• [EXERCISE AIM] For each line of the listing that contains "coordinate", make a copy and return it.

▼▼▼

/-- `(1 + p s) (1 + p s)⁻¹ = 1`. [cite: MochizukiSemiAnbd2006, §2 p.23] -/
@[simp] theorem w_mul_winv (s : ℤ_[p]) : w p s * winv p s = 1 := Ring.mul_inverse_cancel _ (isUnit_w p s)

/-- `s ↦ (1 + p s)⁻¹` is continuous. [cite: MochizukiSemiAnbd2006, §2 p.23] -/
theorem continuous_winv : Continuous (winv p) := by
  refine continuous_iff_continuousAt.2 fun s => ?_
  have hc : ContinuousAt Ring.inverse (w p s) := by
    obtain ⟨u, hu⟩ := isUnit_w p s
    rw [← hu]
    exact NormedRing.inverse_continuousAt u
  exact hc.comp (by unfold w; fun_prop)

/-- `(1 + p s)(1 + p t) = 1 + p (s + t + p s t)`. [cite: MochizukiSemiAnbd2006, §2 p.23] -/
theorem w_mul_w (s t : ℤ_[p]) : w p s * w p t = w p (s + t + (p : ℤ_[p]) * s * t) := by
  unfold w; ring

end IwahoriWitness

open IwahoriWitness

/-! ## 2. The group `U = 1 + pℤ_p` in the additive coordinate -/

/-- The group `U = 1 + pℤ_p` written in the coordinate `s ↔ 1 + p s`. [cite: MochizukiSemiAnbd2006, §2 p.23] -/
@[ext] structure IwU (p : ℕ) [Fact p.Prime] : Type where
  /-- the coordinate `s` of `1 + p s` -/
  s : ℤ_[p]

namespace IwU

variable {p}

▲▲▲

• [ANSWER AREA]
/-! ## 2. The group `U = 1 + pℤ_p` in the additive coordinate -/
/-- The group `U = 1 + pℤ_p` written in the coordinate `s ↔ 1 + p s`. [cite: MochizukiSemiAnbd2006, §2 p.23] -/
  /-- the coordinate `s` of `1 + p s` -/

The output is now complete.